Sara ha muerto. Era inteligente, tenía una mirada espiritual, era tímida, insegura, buena estudiante, muy sensible , un poco solitaria, afectuosa e hija formal y obediente. Tenía 21 años y sólo pesaba 37 kilos. La novela comienza justo ahí, en el momento posterior a la muerte de Sara. Deja a sus padres desconsolados, perdidos, enfrentados a una convivencia en la que les falta el nexo más fuerte que los unía, incapaces de reconstruir su vida en pareja; deja un grupo de amigas que acuden muy respetuosas a su funeral pero que fueron uno de los desencadenantes de su enfermedad; deja también un diario personal que sus padres descubrirán y leerán, cada uno por separado. No serán los únicos que lo lean; también lo hará algún otro personaje, que añadirá su propia mirada y su trocito de conocimiento de Sara, y lo hará también el lector de la novela, que podrá así conformar el mosaico de la personalidad de la doncella muerta, Sara, a la cual conoceremos realmente sólo al final de la novela, al llegar a esas últimas páginas y a ese último párrafo tan lleno de gravedad, con ecos de tragedia griega, de epopeya con un final infeliz -el cumplimiento del destino aciago de Sara, morir cuando apenas empezaba a vivir, sin haber podido ofrecer al mundo todos sus dones- pero, como todos los finales épicos, imposible de evitar.
Sara, mi vida por 37 kilos, es más que una novela sobre una joven que cae enferma y muere. Es más que una novela de descubrimiento de un personaje y del mundo que había antes de su muerte y después, es decir, de la forma en que un personaje cambia el mundo, su mundo, por reducido que éste sea y por pocas que sean las personas a quienes engloba. En cierto sentido, es una disección contundente e implacable de cierto tipo de personalidad proclive a los desórdenes alimentarios, así como a cualquier otro tipo de enfermedad mental: personas vulnerables, muy sensibles a su entorno, en una edad especialmente difícil que hace que la piel sea permeable a cualquier agresión externa, que penetra el alma y provoca cambios que pueden ser decisivos y terribles; al mismo tiempo, es una exposición de cierto tipo de relaciones entre adolescentes, relaciones de poder y de dominación con un componente de crueldad muy marcado que puede destrozar vidas, como es el caso de Sara, miembro de un grupo de amistades con personalidades muy superficiales y egoístas que la empujan un poco más al vacío. Por otro lado, la novela es sincera y valiente al tratar los desórdenes alimentarios como lo que son: una enfermedad mental, no una moda, ni un “estilo de vida”, ni algo que se elige voluntariamente tanto al entrar como al salir de ellas, ni una “dieta llevada al extremo”; simplemente una enfermedad mental en todo lo que éstas tienen de feo, de aleatorio, de antirromántico, de mortal.

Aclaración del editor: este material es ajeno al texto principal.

import Summits.ValiantsHypothesis.ValiantsHypothesis.Theorems.BarrierLeverChowHitsPartitionMinorsRFacePrivatePrelims

/-!
# Route BarrierLever — item `ChowHitsPartitionMinorsR` (stmt-ValiantsHypothesis-21882):
# the EXACT GADGET CALCULUS — partition-coefficient congruences and the factorisations of the
# x-gadget groups and of the y-single pair forms into units × rank-one tensors

Helper file (`--supports stmt-ValiantsHypothesis-21882`; cell valiant-natproofs, rung V4, 𝒟-side support item of
route BarrierLever; prover seat val-np-p5 gen 30; seat memo MEMO-21882-valnp5-g30.md §5). Closes NO item.

WHY. The two-sided designs of the memo (bi-star, «x-star + y-single forms») are analysed through a UNIT REDUCTION
in `A_R ⊗ A_C`: each group of affine forms equals, modulo monomials with a squared variable (which no partition
coefficient sees), a product of PURE units (pure-`x` or pure-`y` polynomials with constant term `1`, whose effect on
partition matrices of lower-set layouts is unitriangular — `ChowFacePrivate.det_partitionMatrix_pureX_mul_ne_zero_iff`,
p714053) and ONE rank-one tensor factor. This file provides that calculus at the level of polynomials:

* `PCongr f g` — «`f` and `g` have the same partition coefficients» (equality modulo the span of monomials with a
  squared variable); an equivalence relation, stable under sums and PRODUCTS (`PCongr.mul`, from the convolution
  formula `BiadditiveDoor.coeff_partitionExpo_mul`), and it identifies partition matrices (`PCongr.matrix_eq`);
* `coeff_partitionExpo_X_mul_X_mul` — a monomial with a squared variable is invisible; `coeff_partitionExpo_monomial`;
* **x-GADGET** `pcongr_xGadget`: for `|T| = n ≥ 1`, a primitive `n`-th root of unity `ζ` and a scalar `s`,
  `∏_{k<n} (1 + x_a + ζ^k s Y_T) ≡ (1 + c·y^T) · (1 + n·x_a) · (1 − n c · x_a y^T)`, `c = −(−s)^n n!`
  (FP's root-group identity `ChowFacePrivate.coeff_partitionExpo_rootGroup` with `σ = {a}`): a pure-`y` unit, a
  pure-`x` unit, and the rank-one factor `1 + γ x_a ⊗ y^T`;
* **PAIR FORM** `pcongr_pairForm`: `1 + λ x_a + λ x_{a'} + κ y_c ≡ (1 + λ x_a + λ x_{a'}) · (1 + κ y_c) · (1 − κ·χ·y_c)`
  with `χ = λ x_a + λ x_{a'} − 2λ² x_a x_{a'}` (`a ≠ a'`): the factor `1 − κ χ ⊗ y_c` of the y-single pair forms.

These are the identities (G1), (G2) of the memo's THEOREM for the crossing family 𝓑_h; the row formula (G3) and the
triangular assembly are the sequel. Definition in this file: `PCongr` only.

WHAT THIS IS NOT: item 21882 is NOT proved; nothing on crux stmt-ValiantsHypothesis-14610 or on `VP` versus `VNP`.
-/

set_option linter.dupNamespace false

namespace Summit.ValiantsHypothesis.ValiantsHypothesis.Theorems.BarrierLever.ChowExactGadgets

open Finset MvPolynomial
open Summit.ValiantsHypothesis.ValiantsHypothesis.Theorems.BarrierLever.ProductStateSums
  (castAdd_ne_natAdd partitionExpo_apply_castAdd partitionExpo_apply_natAdd)
open Summit.ValiantsHypothesis.ValiantsHypothesis.Theorems.BarrierLever.BiadditiveDoor
  (coeff_partitionExpo_mul)
open Summit.ValiantsHypothesis.ValiantsHypothesis.Theorems.BarrierLever.CorankRepair
  (partitionExpo_eq_iff)
open Summit.ValiantsHypothesis.ValiantsHypothesis.Theorems.BarrierLever.ChowFactor
  (coeff_partitionExpo_one)
open Summit.ValiantsHypothesis.ValiantsHypothesis.Theorems.BarrierLever.ChowFacePrivate
  (coeff_partitionExpo_rootGroup)

noncomputable section

variable {h : ℕ} {K : Type*} [CommRing K]

/-! ## 1. Partition-coefficient congruence -/

/-- **`PCongr f g`: `f` and `g` have the same partition coefficients** — the same coefficient at every
square-free «partition» exponent `E U W = Σ_{a∈U} e_{x_a} + Σ_{c∈W} e_{y_c}` (equivalently: `f − g` lies in the span
of the monomials with a squared variable). -/
def PCongr (f g : MvPolynomial (Fin (h + h)) K) : Prop :=
  ∀ U W : Finset (Fin h),
    coeff (∑ a ∈ U, Finsupp.single (Fin.castAdd h a) 1 + ∑ c ∈ W, Finsupp.single (Fin.natAdd h c) 1) f =
      coeff (∑ a ∈ U, Finsupp.single (Fin.castAdd h a) 1 + ∑ c ∈ W, Finsupp.single (Fin.natAdd h c) 1) g

namespace PCongr

/-- Reflexivity. -/
theorem refl (f : MvPolynomial (Fin (h + h)) K) : PCongr f f := fun _ _ => rfl

/-- Symmetry. -/
theorem symm {f g : MvPolynomial (Fin (h + h)) K} (hfg : PCongr f g) : PCongr g f :=
  fun U W => (hfg U W).symm

/-- Transitivity. -/
theorem trans {f g k : MvPolynomial (Fin (h + h)) K} (hfg : PCongr f g) (hgk : PCongr g k) : PCongr f k :=
  fun U W => (hfg U W).trans (hgk U W)

/-- Compatibility with sums. -/
theorem add {f f' g g' : MvPolynomial (Fin (h + h)) K} (hf : PCongr f f') (hg : PCongr g g') :
    PCongr (f + g) (f' + g') := fun U W => by
  rw [coeff_add, coeff_add, hf U W, hg U W]

/-- **Compatibility with products** (the convolution formula only involves partition coefficients). -/
theorem mul {f f' g g' : MvPolynomial (Fin (h + h)) K} (hf : PCongr f f') (hg : PCongr g g') :
    PCongr (f * g) (f' * g') := fun U W => by
  rw [coeff_partitionExpo_mul, coeff_partitionExpo_mul]
  refine Finset.sum_congr rfl fun S _ => Finset.sum_congr rfl fun T _ => ?_
  rw [hf S T, hg (U \ S) (W \ T)]

/-- Compatibility with finite products. -/
theorem prod {ι : Type*} (s : Finset ι) {f g : ι → MvPolynomial (Fin (h + h)) K}
    (hfg : ∀ i ∈ s, PCongr (f i) (g i)) : PCongr (∏ i ∈ s, f i) (∏ i ∈ s, g i) := by
  classical
  induction s using Finset.induction_on with
  | empty => rw [Finset.prod_empty, Finset.prod_empty]; exact PCongr.refl _
  | insert i s hi ih =>
    rw [Finset.prod_insert hi, Finset.prod_insert hi]
    exact PCongr.mul (hfg i (Finset.mem_insert_self _ _))
      (ih fun j hj => hfg j (Finset.mem_insert_of_mem hj))

/-- `f ≡ g` iff `f − g ≡ 0`. -/
theorem of_sub_zero {f g : MvPolynomial (Fin (h + h)) K} (hfg : PCongr (f - g) 0) : PCongr f g := fun U W => by
  have := hfg U W
  rw [coeff_sub, coeff_zero, sub_eq_zero] at this
  exact this

/-- Congruent polynomials have the same partition matrix on every layout. -/
theorem matrix_eq {r : ℕ} {f g : MvPolynomial (Fin (h + h)) K} (hfg : PCongr f g)
    (u w : Fin r → Finset (Fin h)) :
    (Matrix.of fun i j : Fin r => coeff (∑ a ∈ u i, Finsupp.single (Fin.castAdd h a) 1 +
        ∑ c ∈ w j, Finsupp.single (Fin.natAdd h c) 1) f) =
      Matrix.of fun i j : Fin r => coeff (∑ a ∈ u i, Finsupp.single (Fin.castAdd h a) 1 +
        ∑ c ∈ w j, Finsupp.single (Fin.natAdd h c) 1) g := by
  ext i j
  rw [Matrix.of_apply, Matrix.of_apply, hfg (u i) (w j)]

end PCongr

/-! ## 2. Invisible monomials and monomial coefficients -/

/-- **A monomial with a squared variable is invisible to partition coefficients:** `coeff (E U W) (X v · (X v · q)) = 0`. -/
theorem coeff_partitionExpo_X_mul_X_mul (U W : Finset (Fin h)) (v : Fin (h + h))
    (q : MvPolynomial (Fin (h + h)) K) :
    coeff (∑ a ∈ U, Finsupp.single (Fin.castAdd h a) 1 + ∑ c ∈ W, Finsupp.single (Fin.natAdd h c) 1)
      (X v * (X v * q)) = 0 := by
  classical
  rw [coeff_X_mul']
  split_ifs with hv
  · rw [coeff_X_mul', if_neg]
    rw [Finsupp.mem_support_iff, Finsupp.tsub_apply, Finsupp.single_eq_same]
    intro hne
    apply hne
    have hle : ((∑ a ∈ U, Finsupp.single (Fin.castAdd h a) 1 +
        ∑ c ∈ W, Finsupp.single (Fin.natAdd h c) 1 : Fin (h + h) →₀ ℕ) : Fin (h + h) → ℕ) v ≤ 1 :=
      Summit.ValiantsHypothesis.ValiantsHypothesis.Theorems.BarrierLever.AdditiveDoor.partitionExpo_le_one U W v
    exact Nat.sub_eq_zero_of_le hle
  · rfl

/-- Hence `X v ^ 2 * q ≡ 0`. -/
theorem pcongr_X_sq_mul (v : Fin (h + h)) (q : MvPolynomial (Fin (h + h)) K) :
    PCongr (X v ^ 2 * q) 0 := fun U W => by
  rw [pow_two, mul_assoc, coeff_partitionExpo_X_mul_X_mul, coeff_zero]

/-- **Coefficient of a partition monomial.** -/
theorem coeff_partitionExpo_monomial (U W S T : Finset (Fin h)) (c : K) :
    coeff (∑ a ∈ U, Finsupp.single (Fin.castAdd h a) 1 + ∑ c ∈ W, Finsupp.single (Fin.natAdd h c) 1)
      (monomial (∑ a ∈ S, Finsupp.single (Fin.castAdd h a) 1 + ∑ c ∈ T, Finsupp.single (Fin.natAdd h c) 1) c) =
      if U = S ∧ W = T then c else 0 := by
  classical
  rw [coeff_monomial]
  by_cases hst : U = S ∧ W = T
  · rw [if_pos hst, if_pos ((partitionExpo_eq_iff S T U W).mpr ⟨hst.1.symm, hst.2.symm⟩)]
  · rw [if_neg hst, if_neg]
    intro heq
    exact hst (let p := (partitionExpo_eq_iff S T U W).mp heq; ⟨p.1.symm, p.2.symm⟩)

/-- The variable `x_a` is the partition monomial of `({a}, ∅)`. -/
theorem X_castAdd_eq_monomial (a : Fin h) :
    (X (Fin.castAdd h a) : MvPolynomial (Fin (h + h)) K) =
      monomial (∑ a' ∈ ({a} : Finset (Fin h)), Finsupp.single (Fin.castAdd h a') 1 +
        ∑ c ∈ (∅ : Finset (Fin h)), Finsupp.single (Fin.natAdd h c) 1) 1 := by
  rw [Finset.sum_singleton, Finset.sum_empty, add_zero, X, monomial]

/-- The monomial `y^T` is the partition monomial of `(∅, T)`. -/
theorem prod_X_natAdd_eq_monomial (T : Finset (Fin h)) :
    (∏ c ∈ T, X (Fin.natAdd h c) : MvPolynomial (Fin (h + h)) K) =
      monomial (∑ a ∈ (∅ : Finset (Fin h)), Finsupp.single (Fin.castAdd h a) 1 +
        ∑ c ∈ T, Finsupp.single (Fin.natAdd h c) 1) 1 := by
  simp only [Finset.sum_empty, zero_add, monomial_sum_index, C_1, one_mul]
  rfl

/-! ## 3. The x-gadget group -/

/-- **x-GADGET (G1).** For `a : Fin h`, `T` with `|T| = n ≥ 1`, a primitive `n`-th root of unity `ζ` and `s : K`
(a `ℂ`-algebra), the group `∏_{k<n} (1 + x_a + ζ^k s Y_T)` has the partition coefficients of
`1 + n·x_a + c·y^T` with `c = −(−s)^n n!` (`ChowFacePrivate.coeff_partitionExpo_rootGroup` with `σ = {a}`). -/
theorem pcongr_xGadget_linear [Algebra ℂ K] {n : ℕ} {ζ : ℂ} (hn : 0 < n) (hζ : IsPrimitiveRoot ζ n)
    (a : Fin h) (T : Finset (Fin h)) (hT : T.card = n) (s : K) :
    PCongr (∏ k ∈ Finset.range n, ((1 + C (1 : K) * ∑ a' ∈ ({a} : Finset (Fin h)), X (Fin.castAdd h a')) +
        C (algebraMap ℂ K (ζ ^ k) * s) * ∑ c ∈ T, X (Fin.natAdd h c) : MvPolynomial (Fin (h + h)) K))
      (1 + C (n : K) * X (Fin.castAdd h a) +
        C (-((-s) ^ n * (n.factorial : K))) * ∏ c ∈ T, X (Fin.natAdd h c)) := by
  classical
  intro U W
  rw [coeff_partitionExpo_rootGroup hn hζ {a} T hT 1 s U W, coeff_add, coeff_add, coeff_partitionExpo_one K,
    X_castAdd_eq_monomial, prod_X_natAdd_eq_monomial, C_mul_monomial, C_mul_monomial, mul_one, mul_one,
    coeff_partitionExpo_monomial, coeff_partitionExpo_monomial]
  -- case analysis on `U`, `W`
  by_cases hW : W = ∅
  · subst hW
    by_cases hU : U = ∅
    · subst hU
      have hTne : (∅ : Finset (Fin h)) ≠ T := by
        intro he; rw [← he, Finset.card_empty] at hT; omega
      simp [hTne, Nat.descFactorial_zero]
    · by_cases hUa : U = {a}
      · subst hUa
        have hne : ({a} : Finset (Fin h)) ≠ ∅ := Finset.singleton_ne_empty a
        simp [hne]
      · have hnot : ¬ U ⊆ {a} := by
          intro hsub
          rcases Finset.subset_singleton_iff.mp hsub with h0 | h1
          · exact hU h0
          · exact hUa h1
        simp [hnot, hU, hUa]
  · by_cases hU : U = ∅
    · subst hU
      by_cases hWT : W = T
      · subst hWT; simp [hW]
      · simp [hW, hWT]
    · have h1 : ¬ (W = ∅ ∧ U ⊆ {a}) := fun hh => hW hh.1
      simp [hW, hU]

/-- `(y^T)² · q ≡ 0` for nonempty `T` (it contains `y_c²` for any `c ∈ T`). -/
theorem pcongr_prodY_sq_mul (T : Finset (Fin h)) (hT : T.Nonempty) (q : MvPolynomial (Fin (h + h)) K) :
    PCongr ((∏ c ∈ T, X (Fin.natAdd h c)) ^ 2 * q) 0 := by
  classical
  obtain ⟨c₀, hc₀⟩ := hT
  have hsplit : (∏ c ∈ T, X (Fin.natAdd h c) : MvPolynomial (Fin (h + h)) K) =
      X (Fin.natAdd h c₀) * ∏ c ∈ T.erase c₀, X (Fin.natAdd h c) := by
    rw [← Finset.mul_prod_erase T _ hc₀]
  have key : (∏ c ∈ T, X (Fin.natAdd h c)) ^ 2 * q =
      X (Fin.natAdd h c₀) ^ 2 * ((∏ c ∈ T.erase c₀, X (Fin.natAdd h c)) ^ 2 * q) := by
    rw [hsplit]; ring
  rw [key]
  exact pcongr_X_sq_mul _ _

/-- **x-GADGET, factorised form (G1).** With `c = −(−s)^n n!` and `γ = −c·n`:
`∏_{k<n} (1 + x_a + ζ^k s Y_T) ≡ (1 + c y^T) · (1 + n x_a) · (1 + γ x_a y^T)` — a pure-`y` unit, a pure-`x` unit and the
rank-one factor. -/
theorem pcongr_xGadget [Algebra ℂ K] {n : ℕ} {ζ : ℂ} (hn : 0 < n) (hζ : IsPrimitiveRoot ζ n)
    (a : Fin h) (T : Finset (Fin h)) (hT : T.card = n) (s : K) :
    PCongr (∏ k ∈ Finset.range n, ((1 + C (1 : K) * ∑ a' ∈ ({a} : Finset (Fin h)), X (Fin.castAdd h a')) +
        C (algebraMap ℂ K (ζ ^ k) * s) * ∑ c ∈ T, X (Fin.natAdd h c) : MvPolynomial (Fin (h + h)) K))
      ((1 + C (-((-s) ^ n * (n.factorial : K))) * ∏ c ∈ T, X (Fin.natAdd h c)) *
        (1 + C (n : K) * X (Fin.castAdd h a)) *
        (1 + C ((-s) ^ n * (n.factorial : K) * (n : K)) * X (Fin.castAdd h a) * ∏ c ∈ T, X (Fin.natAdd h c))) := by
  refine (pcongr_xGadget_linear hn hζ a T hT s).trans (PCongr.symm (PCongr.of_sub_zero ?_))
  have hTne : T.Nonempty := by
    rw [← Finset.card_pos, hT]; exact hn
  -- the difference is a combination of monomials with `x_a²` or `(y^T)²`
  set P : MvPolynomial (Fin (h + h)) K := ∏ c ∈ T, X (Fin.natAdd h c) with hP
  set x : MvPolynomial (Fin (h + h)) K := X (Fin.castAdd h a) with hx
  set cK : K := -((-s) ^ n * (n.factorial : K)) with hcK
  have hγ : C ((-s) ^ n * (n.factorial : K) * (n : K)) = -(C cK * C (n : K) : MvPolynomial (Fin (h + h)) K) := by
    rw [hcK, ← map_mul, ← map_neg]; congr 1; ring
  have key : (1 + C cK * P) * (1 + C (n : K) * x) * (1 + C ((-s) ^ n * (n.factorial : K) * (n : K)) * x * P) -
      (1 + C (n : K) * x + C cK * P) =
      x ^ 2 * (-(C cK * C (n : K) * C (n : K)) * P * (1 + C cK * P)) +
        P ^ 2 * (-(C cK * C cK * C (n : K)) * x) := by
    rw [hγ]; ring
  rw [key]
  have h1 := pcongr_X_sq_mul (K := K) (Fin.castAdd h a) (-(C cK * C (n : K) * C (n : K)) * P * (1 + C cK * P))
  have h2 := pcongr_prodY_sq_mul (K := K) T hTne (-(C cK * C cK * C (n : K)) * x)
  have := PCongr.add h1 h2
  rw [add_zero] at this
  exact this

/-! ## 4. The y-single pair form -/

/-- **PAIR FORM (G2).** For `a ≠ a'`: `1 + λ x_a + λ x_{a'} + κ y_c ≡ (1 + λ x_a + λ x_{a'})(1 + κ y_c)(1 − κ χ y_c)`
with `χ = λ x_a + λ x_{a'} − 2λ² x_a x_{a'}` — a pure-`x` unit, a pure-`y` unit and the factor `1 − κ χ ⊗ y_c`. -/
theorem pcongr_pairForm (a a' c : Fin h) (lam κ : K) :
    PCongr (1 + C lam * X (Fin.castAdd h a) + C lam * X (Fin.castAdd h a') + C κ * X (Fin.natAdd h c) :
        MvPolynomial (Fin (h + h)) K)
      ((1 + C lam * X (Fin.castAdd h a) + C lam * X (Fin.castAdd h a')) * (1 + C κ * X (Fin.natAdd h c)) *
        (1 - C κ * (C lam * X (Fin.castAdd h a) + C lam * X (Fin.castAdd h a') -
          C (2 * lam ^ 2) * X (Fin.castAdd h a) * X (Fin.castAdd h a')) * X (Fin.natAdd h c))) := by
  refine PCongr.symm (PCongr.of_sub_zero ?_)
  set x := (X (Fin.castAdd h a) : MvPolynomial (Fin (h + h)) K) with hx
  set x' := (X (Fin.castAdd h a') : MvPolynomial (Fin (h + h)) K) with hx'
  set y := (X (Fin.natAdd h c) : MvPolynomial (Fin (h + h)) K) with hy
  have h2 : (C (2 * lam ^ 2) : MvPolynomial (Fin (h + h)) K) = 2 * C lam * C lam := by
    rw [map_mul, map_pow, map_ofNat]; ring
  have key : (1 + C lam * x + C lam * x') * (1 + C κ * y) *
        (1 - C κ * (C lam * x + C lam * x' - C (2 * lam ^ 2) * x * x') * y) -
      (1 + C lam * x + C lam * x' + C κ * y) =
      x ^ 2 * (C κ * y * (-(C lam * C lam) + 2 * C lam * C lam * C lam * x')) +
        x' ^ 2 * (C κ * y * (-(C lam * C lam) + 2 * C lam * C lam * C lam * x)) +
        y ^ 2 * (-(C κ * C κ) * (C lam * x + C lam * x' - 2 * C lam * C lam * x * x') *
          (1 + C lam * x + C lam * x')) := by
    rw [h2]; ring
  rw [key]
  have hA := pcongr_X_sq_mul (K := K) (Fin.castAdd h a)
    (C κ * y * (-(C lam * C lam) + 2 * C lam * C lam * C lam * x'))
  have hB := pcongr_X_sq_mul (K := K) (Fin.castAdd h a')
    (C κ * y * (-(C lam * C lam) + 2 * C lam * C lam * C lam * x))
  have hC := pcongr_X_sq_mul (K := K) (Fin.natAdd h c)
    (-(C κ * C κ) * (C lam * x + C lam * x' - 2 * C lam * C lam * x * x') * (1 + C lam * x + C lam * x'))
  have := PCongr.add (PCongr.add hA hB) hC
  rw [add_zero, add_zero] at this
  exact this

end

end Summit.ValiantsHypothesis.ValiantsHypothesis.Theorems.BarrierLever.ChowExactGadgets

La caída de Sara en la anorexia se muestra sin caer en tópicos, de forma sutil pero directa, a medida que vemos su caída en la locura, gradualmente pero sin freno. Una muerte a cámara lenta y un deterioro de facultades psíquicas que vemos impotentes, sabiendo exactamente lo que está sucediendo y, en parte, por qué (conocemos algunos de los desencadenantes de la enfermedad de Sara, si bien no los porqués, quizás porque no hay porqués en el campo de las enfermedades psiquiátricas; todavía hay mucho que la ciencia ignora sobre éstas y sobre los desórdenes del comportamiento alimentario en concreto). El golpe resulta más fuerte cuanto que el principio del relato de la vida de Sara es ligero, de modo que, si no fuera porque la protagonista muere, casi podría ser el principio de una novela de comedia romántica. Y es que el fin del mundo seguramente sea así: no está precedido de truenos y de fanfarrias, sino que nos pillará en un día cualquiera, haciendo cualquier cosa banal, en un momento indistinguible del anterior.
Jon Ugutz Zubizarreta ha hilvanado en Sara, mi vida por 37 kilos una novela de rápida lectura, pero de poso profundo; de lenguaje ágil y directo, que no necesita de florituras para narrar un drama del que siempre puede decirse que “podía haberse evitado”.